9 of 9 people found the following review helpful By MICHAEL ACUNA on August 22, 2006
Format: Hardcover
"Some Fun" is the newest collection of short stories by Antonya Nelson and as in the past these stories and a novella ("Some Fun") deal with families in turmoil, families adrift: most drowning in a quagmire of their own lack of communication, substance abuse, mis-placed loyalties, unheard cries for help and of course...Love.
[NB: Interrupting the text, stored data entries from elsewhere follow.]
/-- Lower bound of the energy form: `Re⟨v,Hv⟩ ≥ -C₁ ‖v‖² + g² ⟨E⟩` for `g ≥ 1`. -/
theorem quadForm_ham_ge (U g : ℝ) (hg : 1 ≤ g) (v : Index L Q8 → ℂ) :
    -(ℂ₁[U]) * eucNorm v ^ 2 + g ^ 2 * 𝔼f v ≤ (star v ⬝ᵥ spinGaugedHubbardTorus L U g *ᵥ v).re := by
  rw [quadForm_ham]
  have hT := abs_re_quadForm_le (SpinGauged.hop Q8.rep L + (SpinGauged.hop Q8.rep L)ᴴ) v
  have hD := abs_re_quadForm_le ((∑ x : FermionTorus 2 L, numberOp x 0 * numberOp x 1 :
          Matrix 𝒮 𝒮 ℂ) ⊗ₖ (1 : Matrix (Bond L → Q8) (Bond L → Q8) ℂ)) v
  have hV := abs_re_quadForm_le ((1 : Matrix 𝒮 𝒮 ℂ) ⊗ₖ SpinGauged.magnetic Q8.rep L) v
  rw [abs_le] at hT hD hV
  have e2 : 0 ≤ eucNorm v ^ 2 := by positivity
  have hg2 : 1 ≤ g ^ 2 := by nlinarith
  have hginv : 0 < 1 / g ^ 2 := by positivity
  have hginv1 : 1 / g ^ 2 ≤ 1 := by rw [div_le_one (by positivity)]; exact hg2
  have hβV := sum_sum_norm_nonneg ((1 : Matrix 𝒮 𝒮 ℂ) ⊗ₖ SpinGauged.magnetic Q8.rep L)
  have hβD := sum_sum_norm_nonneg ((∑ x : FermionTorus 2 L, numberOp x 0 * numberOp x 1 :
          Matrix 𝒮 𝒮 ℂ) ⊗ₖ (1 : Matrix (Bond L → Q8) (Bond L → Q8) ℂ))
  -- the `U` term
  have hU : -(|U| * ((∑ i, ∑ j, ‖((∑ x : FermionTorus 2 L, numberOp x 0 * numberOp x 1 :
          Matrix 𝒮 𝒮 ℂ) ⊗ₖ (1 : Matrix (Bond L → Q8) (Bond L → Q8) ℂ)) i j‖) * eucNorm v ^ 2)) ≤
      U * (star v ⬝ᵥ ((∑ x : FermionTorus 2 L, numberOp x 0 * numberOp x 1 :
          Matrix 𝒮 𝒮 ℂ) ⊗ₖ (1 : Matrix (Bond L → Q8) (Bond L → Q8) ℂ)) *ᵥ v).re := by
    have h := abs_re_quadForm_le ((∑ x : FermionTorus 2 L, numberOp x 0 * numberOp x 1 :
          Matrix 𝒮 𝒮 ℂ) ⊗ₖ (1 : Matrix (Bond L → Q8) (Bond L → Q8) ℂ)) v
    have h2 : |U * (star v ⬝ᵥ ((∑ x : FermionTorus 2 L, numberOp x 0 * numberOp x 1 :
          Matrix 𝒮 𝒮 ℂ) ⊗ₖ (1 : Matrix (Bond L → Q8) (Bond L → Q8) ℂ)) *ᵥ v).re| ≤
        |U| * ((∑ i, ∑ j, ‖((∑ x : FermionTorus 2 L, numberOp x 0 * numberOp x 1 :
          Matrix 𝒮 𝒮 ℂ) ⊗ₖ (1 : Matrix (Bond L → Q8) (Bond L → Q8) ℂ)) i j‖) * eucNorm v ^ 2) := by
      rw [abs_mul]
      exact mul_le_mul_of_nonneg_left h (abs_nonneg U)
    exact (abs_le.1 h2).1
  -- the magnetic term
  have hM : -((∑ i, ∑ j, ‖((1 : Matrix 𝒮 𝒮 ℂ) ⊗ₖ SpinGauged.magnetic Q8.rep L) i j‖) * eucNorm v ^ 2) ≤
      (1 / g ^ 2) * (star v ⬝ᵥ ((1 : Matrix 𝒮 𝒮 ℂ) ⊗ₖ SpinGauged.magnetic Q8.rep L) *ᵥ v).re := by
    have h3 : (1 / g ^ 2) * (-((∑ i, ∑ j, ‖((1 : Matrix 𝒮 𝒮 ℂ) ⊗ₖ SpinGauged.magnetic Q8.rep L) i j‖) *
        eucNorm v ^ 2)) ≤ (1 / g ^ 2) * (star v ⬝ᵥ ((1 : Matrix 𝒮 𝒮 ℂ) ⊗ₖ
          SpinGauged.magnetic Q8.rep L) *ᵥ v).re := mul_le_mul_of_nonneg_left hV.1 hginv.le
    nlinarith
  nlinarith [hT.2]

/-- Upper bound of the energy form on a vector killed by the electric term (`g ≥ 1`). -/
theorem quadForm_ham_le (U g : ℝ) (hg : 1 ≤ g) (v : Index L Q8 → ℂ) (hv : 𝔼f v = 0) :
    (star v ⬝ᵥ spinGaugedHubbardTorus L U g *ᵥ v).re ≤ ℂ₁[U] * eucNorm v ^ 2 := by
  rw [quadForm_ham, hv, mul_zero, add_zero]
  have hT := abs_re_quadForm_le (SpinGauged.hop Q8.rep L + (SpinGauged.hop Q8.rep L)ᴴ) v
  have hD := abs_re_quadForm_le ((∑ x : FermionTorus 2 L, numberOp x 0 * numberOp x 1 :
          Matrix 𝒮 𝒮 ℂ) ⊗ₖ (1 : Matrix (Bond L → Q8) (Bond L → Q8) ℂ)) v
  have hV := abs_re_quadForm_le ((1 : Matrix 𝒮 𝒮 ℂ) ⊗ₖ SpinGauged.magnetic Q8.rep L) v
  rw [abs_le] at hT hV
  have e2 : 0 ≤ eucNorm v ^ 2 := by positivity
  have hg2 : 1 ≤ g ^ 2 := by nlinarith
  have hginv : 0 < 1 / g ^ 2 := by positivity
  have hginv1 : 1 / g ^ 2 ≤ 1 := by rw [div_le_one (by positivity)]; exact hg2
  have hβV := sum_sum_norm_nonneg ((1 : Matrix 𝒮 𝒮 ℂ) ⊗ₖ SpinGauged.magnetic Q8.rep L)
  have hU : U * (star v ⬝ᵥ ((∑ x : FermionTorus 2 L, numberOp x 0 * numberOp x 1 :
          Matrix 𝒮 𝒮 ℂ) ⊗ₖ (1 : Matrix (Bond L → Q8) (Bond L → Q8) ℂ)) *ᵥ v).re ≤
      |U| * ((∑ i, ∑ j, ‖((∑ x : FermionTorus 2 L, numberOp x 0 * numberOp x 1 :
          Matrix 𝒮 𝒮 ℂ) ⊗ₖ (1 : Matrix (Bond L → Q8) (Bond L → Q8) ℂ)) i j‖) * eucNorm v ^ 2) := by
    have h2 : |U * (star v ⬝ᵥ ((∑ x : FermionTorus 2 L, numberOp x 0 * numberOp x 1 :
          Matrix 𝒮 𝒮 ℂ) ⊗ₖ (1 : Matrix (Bond L → Q8) (Bond L → Q8) ℂ)) *ᵥ v).re| ≤
        |U| * ((∑ i, ∑ j, ‖((∑ x : FermionTorus 2 L, numberOp x 0 * numberOp x 1 :
          Matrix 𝒮 𝒮 ℂ) ⊗ₖ (1 : Matrix (Bond L → Q8) (Bond L → Q8) ℂ)) i j‖) * eucNorm v ^ 2) := by
      rw [abs_mul]
      exact mul_le_mul_of_nonneg_left hD (abs_nonneg U)
    exact (abs_le.1 h2).2
  have hM : (1 / g ^ 2) * (star v ⬝ᵥ ((1 : Matrix 𝒮 𝒮 ℂ) ⊗ₖ SpinGauged.magnetic Q8.rep L) *ᵥ v).re ≤
      (∑ i, ∑ j, ‖((1 : Matrix 𝒮 𝒮 ℂ) ⊗ₖ SpinGauged.magnetic Q8.rep L) i j‖) * eucNorm v ^ 2 := by
    have h3 : (1 / g ^ 2) * (star v ⬝ᵥ ((1 : Matrix 𝒮 𝒮 ℂ) ⊗ₖ
          SpinGauged.magnetic Q8.rep L) *ᵥ v).re ≤ (1 / g ^ 2) * ((∑ i, ∑ j, ‖((1 : Matrix 𝒮 𝒮 ℂ) ⊗ₖ
          SpinGauged.magnetic Q8.rep L) i j‖) * eucNorm v ^ 2) := mul_le_mul_of_nonneg_left hV.2 hginv.le
    nlinarith
  nlinarith [hT.1]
"Dick" concerns boyhood friendship or more to the point a warped version of boyhood friendship in which Dick is not at all happy that his friend Cole has moved to Colorado without saying goodbye: "(Dick and Cole) were children who deferred by instinct, not peacemakers but peacekeepers, knobby-kneed guys who had to be prompted to eat and encouraged to defend themselves against the other boys..." Then Dick disappears.
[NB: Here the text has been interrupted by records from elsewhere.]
import Literature.NumberTheory.DiophantineApproximation.DilogHermitePade
import Mathlib.Analysis.SpecificLimits.Basic
import HarnessLib

/-!
# Type-I Hermite–Padé forms for `1, Li₁, Li₂`: vanishing, positivity and size of the kernel

Topic `Literature/NumberTheory/DiophantineApproximation`. Elementary facts about the kernel
`R_n(t) = ∏_{j=1}^{2n} (t − j) / ∏_{i=0}^{n} (t + i)²` (`DilogPade.kernel`) and the form
`S_n(x) = ∑_{t ≥ 1} R_n(t) x^t` (`DilogPade.form`) of the sibling vocabulary file
`DilogHermitePade.lean` (David–Hirata-Kohno–Kawashima 2020, Thm 2.1; Nikišin 1979; Hata 1990):

* `num_natCast_eq_zero`, `kernel_natCast_eq_zero` — the numerator, hence the kernel, vanishes at
  the integers `t = 1, …, 2n` (the factor `j = t − 1` of `∏_{j<2n} (t − (j+1))` is zero);
* `den_pos`, `kernel_natCast_pos`, `kernel_natCast_nonneg`, `kernel_natCast_le_one`,
  `abs_kernel_succ_le_one` — for integers `t ≥ 2n + 1` every factor of the numerator lies in
  `(0, t]`, so `0 < num ≤ t^{2n} ≤ t^{2n+2} ≤ den`, whence `0 < R_n(t) ≤ 1`; together with the
  vanishing, `0 ≤ R_n(t) ≤ 1` for every integer `t ≥ 1`;
* `kernel_two_mul_add_one` — the first nonzero coefficient
  `R_n(2n+1) = (2n)! / ((2n+1)(2n+2)⋯(3n+1))² = (2n)!³ / ((3n+1)!)²`;
* `summable_form`, `form_pos`, `form_le_div`, `form_le`, `form_ge` — for `0 ≤ x < 1` the series
  converges (comparison with the geometric series), `0 < S_n(x)` for `0 < x`,
  `S_n(x) ≤ x^{2n+1}/(1 − x)` (only the terms `t ≥ 2n+1` survive and `R_n(t) ≤ 1`), hence
  `S_n(x) ≤ x^{2n}` for `x ≤ 1/2`, and `S_n(x) ≥ R_n(2n+1) x^{2n+1} = (2n)!³/((3n+1)!)² · x^{2n+1}`
  (all terms are nonnegative).

These are the "analytic half" of the linear independence argument for
`1, Li₁(1/N), Li₂(1/N)`: with `x = 1/N` they give `0 < S_n(1/N) ≤ N^{−2n}`. Everything is proved
from Mathlib; no definitions, no named facts.
-/

noncomputable section

open Finset

namespace Literature.NumberTheory.DiophantineApproximation.DilogPade

/-! ## The numerator and the denominator at positive integers -/

/-- The numerator `∏_{j=1}^{2n} (t − j)` vanishes at the integers `t = 1, …, 2n`.
[cite: DavidHirataKohnoKawashima2020, Thm 2.1] -/
theorem num_natCast_eq_zero {n t : ℕ} (ht : 1 ≤ t) (ht' : t ≤ 2 * n) : num n (t : ℝ) = 0 := by
  unfold num
  refine Finset.prod_eq_zero (i := t - 1) (Finset.mem_range.2 (by omega)) ?_
  have h : ((t - 1 : ℕ) : ℝ) + 1 = t := by
    rw [Nat.cast_sub ht]
    push_cast
    ring
  rw [h, sub_self]

/-- The denominator `∏_{i=0}^{n} (t + i)²` is positive for `t > 0`. [folklore] -/
theorem den_pos {n : ℕ} {t : ℝ} (ht : 0 < t) : 0 < den n t :=
  Finset.prod_pos fun i _ => by positivity

/-- For an integer `t ≥ 2n + 1` the numerator `∏_{j=1}^{2n} (t − j)` is positive (every factor is).
[cite: DavidHirataKohnoKawashima2020, Thm 2.1] -/
theorem num_natCast_pos {n t : ℕ} (ht : 2 * n + 1 ≤ t) : 0 < num n (t : ℝ) := by
  unfold num
  refine Finset.prod_pos fun j hj => ?_
  have hj' : j + 1 < t := by have := Finset.mem_range.1 hj; omega
  have h : (j : ℝ) + 1 < t := by exact_mod_cast hj'
  exact sub_pos.2 h

/-- For an integer `t ≥ 2n + 1` the numerator satisfies `∏_{j=1}^{2n} (t − j) ≤ t^{2n}`
(every factor lies in `[0, t]`). [cite: DavidHirataKohnoKawashima2020, Thm 2.1] -/
theorem num_natCast_le_pow {n t : ℕ} (ht : 2 * n + 1 ≤ t) : num n (t : ℝ) ≤ (t : ℝ) ^ (2 * n) := by
  unfold num
  calc ∏ j ∈ range (2 * n), ((t : ℝ) - ((j : ℝ) + 1))
      ≤ ∏ _j ∈ range (2 * n), (t : ℝ) := by
        refine Finset.prod_le_prod (fun j hj => ?_) (fun j _ => ?_)
        · have hj' : j + 1 < t := by have := Finset.mem_range.1 hj; omega
          have h : (j : ℝ) + 1 < t := by exact_mod_cast hj'
          exact (sub_pos.2 h).le
        · linarith [(j.cast_nonneg : (0 : ℝ) ≤ j)]
    _ = (t : ℝ) ^ (2 * n) := by rw [Finset.prod_const, Finset.card_range]

/-- For real `t ≥ 1` the denominator dominates: `t^{2n} ≤ t^{2n+2} ≤ ∏_{i=0}^{n} (t + i)²`.
[folklore] -/
theorem pow_le_den (n : ℕ) {t : ℝ} (ht : 1 ≤ t) : t ^ (2 * n) ≤ den n t := by
  unfold den
  have ht0 : 0 ≤ t := zero_le_one.trans ht
  calc t ^ (2 * n) ≤ t ^ (2 * (n + 1)) := pow_le_pow_right₀ ht (by omega)
    _ = ∏ _i ∈ range (n + 1), t ^ 2 := by rw [Finset.prod_const, Finset.card_range, ← pow_mul]
    _ ≤ ∏ i ∈ range (n + 1), (t + (i : ℝ)) ^ 2 :=
        Finset.prod_le_prod (fun i _ => pow_nonneg ht0 2) fun i _ =>
          pow_le_pow_left₀ ht0 (by linarith [(i.cast_nonneg : (0 : ℝ) ≤ i)]) 2

/-! ## The kernel at positive integers -/

/-- The kernel `R_n(t)` vanishes at the integers `t = 1, …, 2n`: the series `S_n(x)` starts at
`x^{2n+1}`. [cite: DavidHirataKohnoKawashima2020, Thm 2.1] -/
theorem kernel_natCast_eq_zero {n t : ℕ} (ht : 1 ≤ t) (ht' : t ≤ 2 * n) :
    kernel n (t : ℝ) = 0 := by
  rw [kernel, num_natCast_eq_zero ht ht', zero_div]

/-- The kernel `R_n(t)` is positive at the integers `t ≥ 2n + 1`.
[cite: DavidHirataKohnoKawashima2020, Thm 2.1] -/
theorem kernel_natCast_pos {n t : ℕ} (ht : 2 * n + 1 ≤ t) : 0 < kernel n (t : ℝ) := by
  unfold kernel
  have ht0 : (0 : ℝ) < t := by exact_mod_cast (by omega : 0 < t)
  exact div_pos (num_natCast_pos ht) (den_pos ht0)

/-- The kernel `R_n(t)` is nonnegative at every integer `t ≥ 1`.
[cite: DavidHirataKohnoKawashima2020, Thm 2.1] -/
theorem kernel_natCast_nonneg {n t : ℕ} (ht : 1 ≤ t) : 0 ≤ kernel n (t : ℝ) := by
  rcases le_or_gt t (2 * n) with h | h
  · rw [kernel_natCast_eq_zero ht h]
  · exact (kernel_natCast_pos h).le

/-- The kernel satisfies `R_n(t) ≤ 1` at every integer `t ≥ 1`
(`0 ≤ num ≤ t^{2n} ≤ den` for `t ≥ 2n+1`, and `R_n(t) = 0` for `t ≤ 2n`).
[cite: DavidHirataKohnoKawashima2020, Thm 2.1] -/
theorem kernel_natCast_le_one {n t : ℕ} (ht : 1 ≤ t) : kernel n (t : ℝ) ≤ 1 := by
  rcases le_or_gt t (2 * n) with h | h
  · rw [kernel_natCast_eq_zero ht h]
    exact zero_le_one
  · have ht1 : (1 : ℝ) ≤ t := by exact_mod_cast ht
    unfold kernel
    exact div_le_one_of_le₀ ((num_natCast_le_pow h).trans (pow_le_den n ht1))
      (den_pos (zero_lt_one.trans_le ht1)).le

/-- The kernel vanishes at `t + 1` for `t < 2n` (index shift of `kernel_natCast_eq_zero`, in the
indexing of `form`). [cite: DavidHirataKohnoKawashima2020, Thm 2.1] -/
theorem kernel_succ_eq_zero {n t : ℕ} (ht : t < 2 * n) : kernel n ((t : ℝ) + 1) = 0 := by
  have h := kernel_natCast_eq_zero (n := n) (t := t + 1) (by omega) (by omega)
  rwa [Nat.cast_add_one] at h

/-- The kernel is positive at `t + 1` for `t ≥ 2n` (index shift of `kernel_natCast_pos`).
[cite: DavidHirataKohnoKawashima2020, Thm 2.1] -/
theorem kernel_succ_pos {n t : ℕ} (ht : 2 * n ≤ t) : 0 < kernel n ((t : ℝ) + 1) := by
  have h := kernel_natCast_pos (n := n) (t := t + 1) (by omega)
  rwa [Nat.cast_add_one] at h

/-- The kernel is nonnegative at `t + 1` for every `t : ℕ` (index shift of
`kernel_natCast_nonneg`). [cite: DavidHirataKohnoKawashima2020, Thm 2.1] -/
theorem kernel_succ_nonneg (n t : ℕ) : 0 ≤ kernel n ((t : ℝ) + 1) := by
  have h := kernel_natCast_nonneg (n := n) (t := t + 1) (by omega)
  rwa [Nat.cast_add_one] at h

/-- The kernel is at most `1` at `t + 1` for every `t : ℕ` (index shift of
`kernel_natCast_le_one`). [cite: DavidHirataKohnoKawashima2020, Thm 2.1] -/
theorem kernel_succ_le_one (n t : ℕ) : kernel n ((t : ℝ) + 1) ≤ 1 := by
  have h := kernel_natCast_le_one (n := n) (t := t + 1) (by omega)
  rwa [Nat.cast_add_one] at h

/-- `|R_n(t + 1)| ≤ 1` for every `t : ℕ`: the coefficients of `S_n` are bounded by `1`, so the
series converges absolutely for `|x| < 1`. [cite: DavidHirataKohnoKawashima2020, Thm 2.1] -/
theorem abs_kernel_succ_le_one (n t : ℕ) : |kernel n ((t : ℝ) + 1)| ≤ 1 := by
  rw [abs_of_nonneg (kernel_succ_nonneg n t)]
  exact kernel_succ_le_one n t

/-! ## The first nonzero coefficient -/

/-- `∏_{j<m} (m − j) = m!` (over `ℝ`). [folklore] -/
theorem prod_range_natCast_sub (m : ℕ) :
    ∏ j ∈ range m, ((m : ℝ) - (j : ℝ)) = (m.factorial : ℝ) := by
  induction m with
  | zero => simp
  | succ m ih =>
    rw [Finset.prod_range_succ', Nat.factorial_succ, Nat.cast_mul, ← ih]
    have h : ∀ j ∈ range m, ((m + 1 : ℕ) : ℝ) - ((j + 1 : ℕ) : ℝ) = (m : ℝ) - j := by
      intro j _
      push_cast
      ring
    rw [Finset.prod_congr rfl h]
    push_cast
    ring

/-- `(2n)! · ∏_{i=0}^{n} (2n + 1 + i) = (3n + 1)!` (over `ℝ`; Mathlib's
`Nat.factorial_mul_ascFactorial`). [folklore] -/
theorem factorial_mul_prod_range_eq (n : ℕ) :
    ((2 * n).factorial : ℝ) * ∏ i ∈ range (n + 1), (((2 * n : ℕ) : ℝ) + 1 + (i : ℝ)) =
      ((3 * n + 1).factorial : ℝ) := by
  have h := Nat.factorial_mul_ascFactorial (2 * n) (n + 1)
  rw [Nat.ascFactorial_eq_prod_range, show 2 * n + (n + 1) = 3 * n + 1 by ring] at h
  exact_mod_cast h

/-- The numerator at `t = 2n + 1` is `∏_{j=1}^{2n} (2n + 1 − j) = (2n)!`.
[cite: DavidHirataKohnoKawashima2020, Thm 2.1] -/
theorem num_two_mul_add_one (n : ℕ) :
    num n ((2 * n : ℕ) + 1 : ℝ) = ((2 * n).factorial : ℝ) := by
  rw [num, ← prod_range_natCast_sub (2 * n)]
  exact Finset.prod_congr rfl fun j _ => by ring

/-- The denominator at `t = 2n + 1` is `(∏_{i=0}^{n} (2n + 1 + i))²`.
[cite: DavidHirataKohnoKawashima2020, Thm 2.1] -/
theorem den_two_mul_add_one (n : ℕ) :
    den n ((2 * n : ℕ) + 1 : ℝ) = (∏ i ∈ range (n + 1), (((2 * n : ℕ) : ℝ) + 1 + (i : ℝ))) ^ 2 := by
  rw [den, Finset.prod_pow]

/-- **The first nonzero coefficient of `S_n`**:
`R_n(2n + 1) = (2n)! / ((2n+1)(2n+2)⋯(3n+1))² = (2n)!³ / ((3n+1)!)²`.
[cite: DavidHirataKohnoKawashima2020, Thm 2.1] -/
theorem kernel_two_mul_add_one (n : ℕ) :
    kernel n ((2 * n : ℕ) + 1 : ℝ) =
      ((2 * n).factorial : ℝ) ^ 3 / (((3 * n + 1).factorial : ℝ) ^ 2) := by
  have hP : 0 < ∏ i ∈ range (n + 1), (((2 * n : ℕ) : ℝ) + 1 + (i : ℝ)) :=
    Finset.prod_pos fun i _ => by positivity
  have hf : (0 : ℝ) < (2 * n).factorial := by exact_mod_cast Nat.factorial_pos _
  rw [kernel, num_two_mul_add_one, den_two_mul_add_one, ← factorial_mul_prod_range_eq n,
    div_eq_div_iff (pow_ne_zero _ hP.ne') (pow_ne_zero _ (mul_ne_zero hf.ne' hP.ne'))]
  ring

/-! ## Convergence and the two-sided bounds for `S_n(x)` -/

/-- For `0 ≤ x < 1` the series `S_n(x) = ∑_{t ≥ 1} R_n(t) x^t` converges (its terms lie between
`0` and those of the geometric series). [cite: DavidHirataKohnoKawashima2020, Thm 2.1] -/
theorem summable_form (n : ℕ) {x : ℝ} (hx : 0 ≤ x) (hx1 : x < 1) :
    Summable fun t : ℕ => kernel n ((t : ℝ) + 1) * x ^ (t + 1) := by
  have hg : Summable fun t : ℕ => x ^ (t + 1) := by
    simp_rw [pow_succ]
    exact (summable_geometric_of_lt_one hx hx1).mul_right x
  refine Summable.of_nonneg_of_le (fun t => ?_) (fun t => ?_) hg
  · exact mul_nonneg (kernel_succ_nonneg n t) (pow_nonneg hx _)
  · exact mul_le_of_le_one_left (pow_nonneg hx _) (kernel_succ_le_one n t)

/-- **Positivity**: `0 < S_n(x)` for `0 < x < 1` (all terms are `≥ 0` and the term `t = 2n + 1`
is `> 0`). [cite: DavidHirataKohnoKawashima2020, Thm 2.1] -/
theorem form_pos (n : ℕ) {x : ℝ} (hx : 0 < x) (hx1 : x < 1) : 0 < form n x := by
  unfold form
  exact (summable_form n hx.le hx1).tsum_pos
    (fun t => mul_nonneg (kernel_succ_nonneg n t) (pow_nonneg hx.le _)) (2 * n)
    (mul_pos (kernel_succ_pos le_rfl) (pow_pos hx _))

/-- **Tail bound**: `S_n(x) ≤ x^{2n+1} / (1 − x)` for `0 ≤ x < 1` (the terms `t ≤ 2n` vanish and
`0 ≤ R_n(t) ≤ 1` for the others, so `S_n(x) ≤ ∑_{t ≥ 2n+1} x^t`).
[cite: DavidHirataKohnoKawashima2020, Thm 2.1] -/
theorem form_le_div (n : ℕ) {x : ℝ} (hx : 0 ≤ x) (hx1 : x < 1) :
    form n x ≤ x ^ (2 * n + 1) / (1 - x) := by
  have hs := summable_form n hx hx1
  have h0 : ∑ t ∈ range (2 * n), kernel n ((t : ℝ) + 1) * x ^ (t + 1) = 0 :=
    Finset.sum_eq_zero fun t ht => by rw [kernel_succ_eq_zero (Finset.mem_range.1 ht), zero_mul]
  have hs' : Summable fun t : ℕ => kernel n (((t + 2 * n : ℕ) : ℝ) + 1) * x ^ (t + 2 * n + 1) :=
    (summable_nat_add_iff (f := fun t : ℕ => kernel n ((t : ℝ) + 1) * x ^ (t + 1)) (2 * n)).2 hs
  have hg : Summable fun t : ℕ => x ^ (2 * n + 1) * x ^ t :=
    (summable_geometric_of_lt_one hx hx1).mul_left _
  unfold form
  rw [← hs.sum_add_tsum_nat_add (2 * n), h0, zero_add]
  calc ∑' t : ℕ, kernel n (((t + 2 * n : ℕ) : ℝ) + 1) * x ^ (t + 2 * n + 1)
      ≤ ∑' t : ℕ, x ^ (2 * n + 1) * x ^ t := by
        refine hs'.tsum_le_tsum (fun t => ?_) hg
        calc kernel n (((t + 2 * n : ℕ) : ℝ) + 1) * x ^ (t + 2 * n + 1)
            ≤ x ^ (t + 2 * n + 1) :=
              mul_le_of_le_one_left (pow_nonneg hx _) (kernel_succ_le_one n (t + 2 * n))
          _ = x ^ (2 * n + 1) * x ^ t := by rw [← pow_add]; congr 1; ring
    _ = x ^ (2 * n + 1) / (1 - x) := by
        rw [tsum_mul_left, tsum_geometric_of_lt_one hx hx1, div_eq_mul_inv]

/-- **Upper bound**: `S_n(x) ≤ x^{2n}` for `n ≥ 1` and `0 ≤ x ≤ 1/2`
(`S_n(x) ≤ x^{2n+1}/(1 − x) ≤ x^{2n}` as `x ≤ 1 − x`); at `x = 1/N`, `N ≥ 2`, this is
`S_n(1/N) ≤ N^{−2n}`. (The hypothesis `1 ≤ n`, the range in which the bound is used, is not
needed by the proof.) [cite: DavidHirataKohnoKawashima2020, Thm 2.1] -/
theorem form_le {n : ℕ} (_hn : 1 ≤ n) {x : ℝ} (hx : 0 ≤ x) (hx1 : x ≤ 1 / 2) :
    form n x ≤ x ^ (2 * n) := by
  have hx1' : x < 1 := by linarith
  refine (form_le_div n hx hx1').trans ?_
  rw [div_le_iff₀ (by linarith), pow_succ]
  exact mul_le_mul_of_nonneg_left (by linarith) (pow_nonneg hx _)

/-- **Lower bound**: `S_n(x) ≥ R_n(2n+1) x^{2n+1} = (2n)!³/((3n+1)!)² · x^{2n+1}` for
`0 ≤ x < 1` (all terms are nonnegative; keep the first nonzero one).
[cite: DavidHirataKohnoKawashima2020, Thm 2.1] -/
theorem form_ge (n : ℕ) {x : ℝ} (hx : 0 ≤ x) (hx1 : x < 1) :
    ((2 * n).factorial : ℝ) ^ 3 / (((3 * n + 1).factorial : ℝ) ^ 2) * x ^ (2 * n + 1) ≤
      form n x := by
  rw [form, ← kernel_two_mul_add_one]
  exact (summable_form n hx hx1).le_tsum (2 * n) fun t _ =>
    mul_nonneg (kernel_succ_nonneg n t) (pow_nonneg hx _)

end Literature.NumberTheory.DiophantineApproximation.DilogPade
"Flesh Tone" is a "Ghost and Mrs. Muir"clone about a boy (Evan) whose mother (Merry) acts as his counselor long after she is dead: "Evan did not care if Merry was his secret; Merry had taught him the beauty of a secret life, the one unmeasured by others, and if unmeasured then unjudged, unknown in the most fundamental way, something held close as a heartbeat, a phantom voice near the ear, the most intimate of places."

"Only a Thing" can be summed up by its first line: "You could compare a certain kind of love affair to a car wreck. You don't expect it, but when it does happen, it seems inevitable--even overdue."

But it is in the novella, "Some Fun" that Nelson can stretch her formidable, and in this example very Raymond Chandler-like, writing licks: "Summer has come to the desert and wrapped the daylight around the dark like a hot fist holding a cold bullet.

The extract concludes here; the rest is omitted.